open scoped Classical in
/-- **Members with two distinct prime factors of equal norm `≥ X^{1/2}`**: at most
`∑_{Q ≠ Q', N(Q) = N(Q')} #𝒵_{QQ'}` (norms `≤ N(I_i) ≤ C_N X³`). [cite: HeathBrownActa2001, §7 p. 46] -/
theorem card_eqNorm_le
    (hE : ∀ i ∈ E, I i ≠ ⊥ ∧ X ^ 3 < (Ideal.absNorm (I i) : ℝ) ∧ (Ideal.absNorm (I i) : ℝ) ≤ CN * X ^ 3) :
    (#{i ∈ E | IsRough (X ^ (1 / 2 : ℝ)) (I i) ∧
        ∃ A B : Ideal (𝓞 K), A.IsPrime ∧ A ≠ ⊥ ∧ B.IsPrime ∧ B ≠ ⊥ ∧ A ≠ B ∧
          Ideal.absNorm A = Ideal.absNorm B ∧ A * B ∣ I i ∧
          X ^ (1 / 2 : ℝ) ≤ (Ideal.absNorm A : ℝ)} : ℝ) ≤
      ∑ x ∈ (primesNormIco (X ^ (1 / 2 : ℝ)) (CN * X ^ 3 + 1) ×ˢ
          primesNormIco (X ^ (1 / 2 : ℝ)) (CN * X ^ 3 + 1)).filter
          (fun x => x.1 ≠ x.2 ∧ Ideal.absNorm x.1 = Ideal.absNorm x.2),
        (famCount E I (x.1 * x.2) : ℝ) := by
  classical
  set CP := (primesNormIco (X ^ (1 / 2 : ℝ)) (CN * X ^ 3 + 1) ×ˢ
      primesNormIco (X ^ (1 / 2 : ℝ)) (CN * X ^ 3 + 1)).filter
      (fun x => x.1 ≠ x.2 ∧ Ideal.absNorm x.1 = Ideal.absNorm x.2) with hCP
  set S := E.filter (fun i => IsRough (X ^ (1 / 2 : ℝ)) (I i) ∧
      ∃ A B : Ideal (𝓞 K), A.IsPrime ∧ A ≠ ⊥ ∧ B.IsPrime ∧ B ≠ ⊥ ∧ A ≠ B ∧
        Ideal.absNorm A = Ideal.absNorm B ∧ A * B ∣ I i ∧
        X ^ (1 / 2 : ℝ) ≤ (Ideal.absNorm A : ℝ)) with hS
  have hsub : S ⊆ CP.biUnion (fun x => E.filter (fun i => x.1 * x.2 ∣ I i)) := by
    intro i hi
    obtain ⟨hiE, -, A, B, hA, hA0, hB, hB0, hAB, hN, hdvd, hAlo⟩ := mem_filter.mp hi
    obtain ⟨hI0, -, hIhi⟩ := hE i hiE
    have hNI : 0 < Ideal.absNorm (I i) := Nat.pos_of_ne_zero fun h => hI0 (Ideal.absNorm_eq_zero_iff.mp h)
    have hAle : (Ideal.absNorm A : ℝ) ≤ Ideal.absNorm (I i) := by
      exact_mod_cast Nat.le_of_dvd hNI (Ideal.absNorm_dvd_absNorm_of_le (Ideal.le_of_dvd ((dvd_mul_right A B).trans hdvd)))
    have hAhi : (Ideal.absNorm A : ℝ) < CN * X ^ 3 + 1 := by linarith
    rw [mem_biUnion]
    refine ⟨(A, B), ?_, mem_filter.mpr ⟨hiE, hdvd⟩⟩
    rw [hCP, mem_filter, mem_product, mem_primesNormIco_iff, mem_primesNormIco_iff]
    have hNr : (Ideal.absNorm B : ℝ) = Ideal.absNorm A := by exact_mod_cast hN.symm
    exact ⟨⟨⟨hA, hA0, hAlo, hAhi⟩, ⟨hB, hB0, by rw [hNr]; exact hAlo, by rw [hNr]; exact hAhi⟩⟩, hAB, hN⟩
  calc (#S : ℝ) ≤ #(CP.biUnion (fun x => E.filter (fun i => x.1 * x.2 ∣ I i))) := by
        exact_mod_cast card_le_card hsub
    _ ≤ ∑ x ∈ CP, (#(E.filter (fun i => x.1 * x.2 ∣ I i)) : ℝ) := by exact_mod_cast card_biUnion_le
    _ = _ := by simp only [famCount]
• • • •
Reproduce verbatim only this range: the first line of the material through the line that contains "x ∈ (primesNormIco", inclusive.

open scoped Classical in
/-- **Members with two distinct prime factors of equal norm `≥ X^{1/2}`**: at most
`∑_{Q ≠ Q', N(Q) = N(Q')} #𝒵_{QQ'}` (norms `≤ N(I_i) ≤ C_N X³`). [cite: HeathBrownActa2001, §7 p. 46] -/
theorem card_eqNorm_le
    (hE : ∀ i ∈ E, I i ≠ ⊥ ∧ X ^ 3 < (Ideal.absNorm (I i) : ℝ) ∧ (Ideal.absNorm (I i) : ℝ) ≤ CN * X ^ 3) :
    (#{i ∈ E | IsRough (X ^ (1 / 2 : ℝ)) (I i) ∧
        ∃ A B : Ideal (𝓞 K), A.IsPrime ∧ A ≠ ⊥ ∧ B.IsPrime ∧ B ≠ ⊥ ∧ A ≠ B ∧
          Ideal.absNorm A = Ideal.absNorm B ∧ A * B ∣ I i ∧
          X ^ (1 / 2 : ℝ) ≤ (Ideal.absNorm A : ℝ)} : ℝ) ≤
      ∑ x ∈ (primesNormIco (X ^ (1 / 2 : ℝ)) (CN * X ^ 3 + 1) ×ˢ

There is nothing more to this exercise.